------ Supplied information ------
include hω hl hβ hγ in
/-- Hence the crux at one parameter point is scale-invariant. [folklore] -/
theorem crux_at_smul_iff {s : ℝ} (hs : 0 < s) (T : ℝ) :
    (∃ κ : ℝ, 0 < κ ∧ Filter.Tendsto (fun N : ℕ => ((N : ℝ) * (γ ^ 2 / (s ^ 2 * T) ^ 2) * ∫ t in Set.Ioi (0 : ℝ), (((∫ z, (z.2 0) ^ 2 * (∫ y, (y.2 (Fin.last N)) ^ 2 ∂((pinnedChain ω₂ lam β γ).transitionKernel (N + 1) (s ^ 2 * T) (s ^ 2 * T) (Real.toNNReal t) z)) ∂((pinnedChain ω₂ lam β γ).gibbsMeasure (N + 1) (s ^ 2 * T))) - (∫ z, (z.2 0) ^ 2 ∂((pinnedChain ω₂ lam β γ).gibbsMeasure (N + 1) (s ^ 2 * T))) * (∫ z, (∫ y, (y.2 (Fin.last N)) ^ 2 ∂((pinnedChain ω₂ lam β γ).transitionKernel (N + 1) (s ^ 2 * T) (s ^ 2 * T) (Real.toNNReal t) z)) ∂((pinnedChain ω₂ lam β γ).gibbsMeasure (N + 1) (s ^ 2 * T)))) - 2 * (∫ z, z.2 0 * (∫ y, y.2 (Fin.last N) ∂((pinnedChain ω₂ lam β γ).transitionKernel (N + 1) (s ^ 2 * T) (s ^ 2 * T) (Real.toNNReal t) z)) ∂((pinnedChain ω₂ lam β γ).gibbsMeasure (N + 1) (s ^ 2 * T))) ^ 2))) Filter.atTop (nhds κ)) ↔ (∃ κ : ℝ, 0 < κ ∧ Filter.Tendsto (fun N : ℕ => ((N : ℝ) * (γ ^ 2 / T ^ 2) * ∫ t in Set.Ioi (0 : ℝ), (((∫ z, (z.2 0) ^ 2 * (∫ y, (y.2 (Fin.last N)) ^ 2 ∂((pinnedChain ω₂ (lam * s ^ 2) (β * s ^ 2) γ).transitionKernel (N + 1) T T (Real.toNNReal t) z)) ∂((pinnedChain ω₂ (lam * s ^ 2) (β * s ^ 2) γ).gibbsMeasure (N + 1) T)) - (∫ z, (z.2 0) ^ 2 ∂((pinnedChain ω₂ (lam * s ^ 2) (β * s ^ 2) γ).gibbsMeasure (N + 1) T)) * (∫ z, (∫ y, (y.2 (Fin.last N)) ^ 2 ∂((pinnedChain ω₂ (lam * s ^ 2) (β * s ^ 2) γ).transitionKernel (N + 1) T T (Real.toNNReal t) z)) ∂((pinnedChain ω₂ (lam * s ^ 2) (β * s ^ 2) γ).gibbsMeasure (N + 1) T))) - 2 * (∫ z, z.2 0 * (∫ y, y.2 (Fin.last N) ∂((pinnedChain ω₂ (lam * s ^ 2) (β * s ^ 2) γ).transitionKernel (N + 1) T T (Real.toNNReal t) z)) ∂((pinnedChain ω₂ (lam * s ^ 2) (β * s ^ 2) γ).gibbsMeasure (N + 1) T)) ^ 2))) Filter.atTop (nhds κ)) := by
  rw [show (fun n : ℕ => ((n : ℝ) * (γ ^ 2 / (s ^ 2 * T) ^ 2) * ∫ t in Set.Ioi (0 : ℝ), (((∫ z, (z.2 0) ^ 2 * (∫ y, (y.2 (Fin.last n)) ^ 2 ∂((pinnedChain ω₂ lam β γ).transitionKernel (n + 1) (s ^ 2 * T) (s ^ 2 * T) (Real.toNNReal t) z)) ∂((pinnedChain ω₂ lam β γ).gibbsMeasure (n + 1) (s ^ 2 * T))) - (∫ z, (z.2 0) ^ 2 ∂((pinnedChain ω₂ lam β γ).gibbsMeasure (n + 1) (s ^ 2 * T))) * (∫ z, (∫ y, (y.2 (Fin.last n)) ^ 2 ∂((pinnedChain ω₂ lam β γ).transitionKernel (n + 1) (s ^ 2 * T) (s ^ 2 * T) (Real.toNNReal t) z)) ∂((pinnedChain ω₂ lam β γ).gibbsMeasure (n + 1) (s ^ 2 * T)))) - 2 * (∫ z, z.2 0 * (∫ y, y.2 (Fin.last n) ∂((pinnedChain ω₂ lam β γ).transitionKernel (n + 1) (s ^ 2 * T) (s ^ 2 * T) (Real.toNNReal t) z)) ∂((pinnedChain ω₂ lam β γ).gibbsMeasure (n + 1) (s ^ 2 * T))) ^ 2))) =
      fun n : ℕ => ((n : ℝ) * (γ ^ 2 / T ^ 2) * ∫ t in Set.Ioi (0 : ℝ), (((∫ z, (z.2 0) ^ 2 * (∫ y, (y.2 (Fin.last n)) ^ 2 ∂((pinnedChain ω₂ (lam * s ^ 2) (β * s ^ 2) γ).transitionKernel (n + 1) T T (Real.toNNReal t) z)) ∂((pinnedChain ω₂ (lam * s ^ 2) (β * s ^ 2) γ).gibbsMeasure (n + 1) T)) - (∫ z, (z.2 0) ^ 2 ∂((pinnedChain ω₂ (lam * s ^ 2) (β * s ^ 2) γ).gibbsMeasure (n + 1) T)) * (∫ z, (∫ y, (y.2 (Fin.last n)) ^ 2 ∂((pinnedChain ω₂ (lam * s ^ 2) (β * s ^ 2) γ).transitionKernel (n + 1) T T (Real.toNNReal t) z)) ∂((pinnedChain ω₂ (lam * s ^ 2) (β * s ^ 2) γ).gibbsMeasure (n + 1) T))) - 2 * (∫ z, z.2 0 * (∫ y, y.2 (Fin.last n) ∂((pinnedChain ω₂ (lam * s ^ 2) (β * s ^ 2) γ).transitionKernel (n + 1) T T (Real.toNNReal t) z)) ∂((pinnedChain ω₂ (lam * s ^ 2) (β * s ^ 2) γ).gibbsMeasure (n + 1) T)) ^ 2)) from funext (seqA_smul hω hl hβ hγ hs T)]

/-- **Temperature enters only through the effective couplings `lam·T`, `β·T`**:
`At ω₂ lam β γ T ↔ At ω₂ (lam T) (β T) γ 1` for `T > 0`. [folklore] -/
theorem crux_at_iff_effective_couplings (hω : 0 < ω₂) (hl : 0 ≤ lam) (hβ : 0 ≤ β) (hγ : 0 ≤ γ) {T : ℝ}
    (hT : 0 < T) : (∃ κ : ℝ, 0 < κ ∧ Filter.Tendsto (fun N : ℕ => ((N : ℝ) * (γ ^ 2 / T ^ 2) * ∫ t in Set.Ioi (0 : ℝ), (((∫ z, (z.2 0) ^ 2 * (∫ y, (y.2 (Fin.last N)) ^ 2 ∂((pinnedChain ω₂ lam β γ).transitionKernel (N + 1) T T (Real.toNNReal t) z)) ∂((pinnedChain ω₂ lam β γ).gibbsMeasure (N + 1) T)) - (∫ z, (z.2 0) ^ 2 ∂((pinnedChain ω₂ lam β γ).gibbsMeasure (N + 1) T)) * (∫ z, (∫ y, (y.2 (Fin.last N)) ^ 2 ∂((pinnedChain ω₂ lam β γ).transitionKernel (N + 1) T T (Real.toNNReal t) z)) ∂((pinnedChain ω₂ lam β γ).gibbsMeasure (N + 1) T))) - 2 * (∫ z, z.2 0 * (∫ y, y.2 (Fin.last N) ∂((pinnedChain ω₂ lam β γ).transitionKernel (N + 1) T T (Real.toNNReal t) z)) ∂((pinnedChain ω₂ lam β γ).gibbsMeasure (N + 1) T)) ^ 2))) Filter.atTop (nhds κ)) ↔ (∃ κ : ℝ, 0 < κ ∧ Filter.Tendsto (fun N : ℕ => ((N : ℝ) * (γ ^ 2 / 1 ^ 2) * ∫ t in Set.Ioi (0 : ℝ), (((∫ z, (z.2 0) ^ 2 * (∫ y, (y.2 (Fin.last N)) ^ 2 ∂((pinnedChain ω₂ (lam * T) (β * T) γ).transitionKernel (N + 1) 1 1 (Real.toNNReal t) z)) ∂((pinnedChain ω₂ (lam * T) (β * T) γ).gibbsMeasure (N + 1) 1)) - (∫ z, (z.2 0) ^ 2 ∂((pinnedChain ω₂ (lam * T) (β * T) γ).gibbsMeasure (N + 1) 1)) * (∫ z, (∫ y, (y.2 (Fin.last N)) ^ 2 ∂((pinnedChain ω₂ (lam * T) (β * T) γ).transitionKernel (N + 1) 1 1 (Real.toNNReal t) z)) ∂((pinnedChain ω₂ (lam * T) (β * T) γ).gibbsMeasure (N + 1) 1))) - 2 * (∫ z, z.2 0 * (∫ y, y.2 (Fin.last N) ∂((pinnedChain ω₂ (lam * T) (β * T) γ).transitionKernel (N + 1) 1 1 (Real.toNNReal t) z)) ∂((pinnedChain ω₂ (lam * T) (β * T) γ).gibbsMeasure (N + 1) 1)) ^ 2))) Filter.atTop (nhds κ)) := by
  have hs : 0 < Real.sqrt T := Real.sqrt_pos.2 hT
  have hT' : Real.sqrt T ^ 2 = T := Real.sq_sqrt hT.le
  have h := crux_at_smul_iff (ω₂ := ω₂) (lam := lam) (β := β) (γ := γ) hω hl hβ hγ hs 1
  rwa [mul_one, hT'] at h

end Scaling

/-- **UNIT-TEMPERATURE NORMAL FORM OF THE CRUX.** `IncoherentChannel` is equivalent to its `T = 1`
slice over all positive `(ω₂, lam, β, γ)`. [cite: AokiLukkarinenSpohn2006, §2 eqs. (2.8)-(2.13)] -/
theorem incoherentChannel_iff_unit_temperature :
    IncoherentChannel ↔ ∀ ω₂ lam β γ : ℝ, 0 < ω₂ → 0 < lam → 0 < β → 0 < γ → (∃ κ : ℝ, 0 < κ ∧ Filter.Tendsto (fun N : ℕ => ((N : ℝ) * (γ ^ 2 / 1 ^ 2) * ∫ t in Set.Ioi (0 : ℝ), (((∫ z, (z.2 0) ^ 2 * (∫ y, (y.2 (Fin.last N)) ^ 2 ∂((pinnedChain ω₂ lam β γ).transitionKernel (N + 1) 1 1 (Real.toNNReal t) z)) ∂((pinnedChain ω₂ lam β γ).gibbsMeasure (N + 1) 1)) - (∫ z, (z.2 0) ^ 2 ∂((pinnedChain ω₂ lam β γ).gibbsMeasure (N + 1) 1)) * (∫ z, (∫ y, (y.2 (Fin.last N)) ^ 2 ∂((pinnedChain ω₂ lam β γ).transitionKernel (N + 1) 1 1 (Real.toNNReal t) z)) ∂((pinnedChain ω₂ lam β γ).gibbsMeasure (N + 1) 1))) - 2 * (∫ z, z.2 0 * (∫ y, y.2 (Fin.last N) ∂((pinnedChain ω₂ lam β γ).transitionKernel (N + 1) 1 1 (Real.toNNReal t) z)) ∂((pinnedChain ω₂ lam β γ).gibbsMeasure (N + 1) 1)) ^ 2))) Filter.atTop (nhds κ)) := by
  rw [crux_iff]
  constructor
  · intro h ω₂ lam β γ hω hl hβ hγ
    exact h ω₂ lam β γ hω hl hβ hγ 1 one_pos
  · intro h ω₂ lam β γ hω hl hβ hγ T hT
    rw [crux_at_iff_effective_couplings hω hl.le hβ.le hγ.le hT]
    exact h ω₂ (lam * T) (β * T) γ hω (by positivity) (by positivity) hγ

end Summit.AtomisticToContinuum.FouriersLaw.Theorems.IncoherentChannel.Negative.UnitTemperature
------
> [Task brief] The expected answer is a copy of each line in the records that holds the word "folklore".

> [Exercise result]
/-- Hence the crux at one parameter point is scale-invariant. [folklore] -/
`At ω₂ lam β γ T ↔ At ω₂ (lam T) (β T) γ 1` for `T > 0`. [folklore] -/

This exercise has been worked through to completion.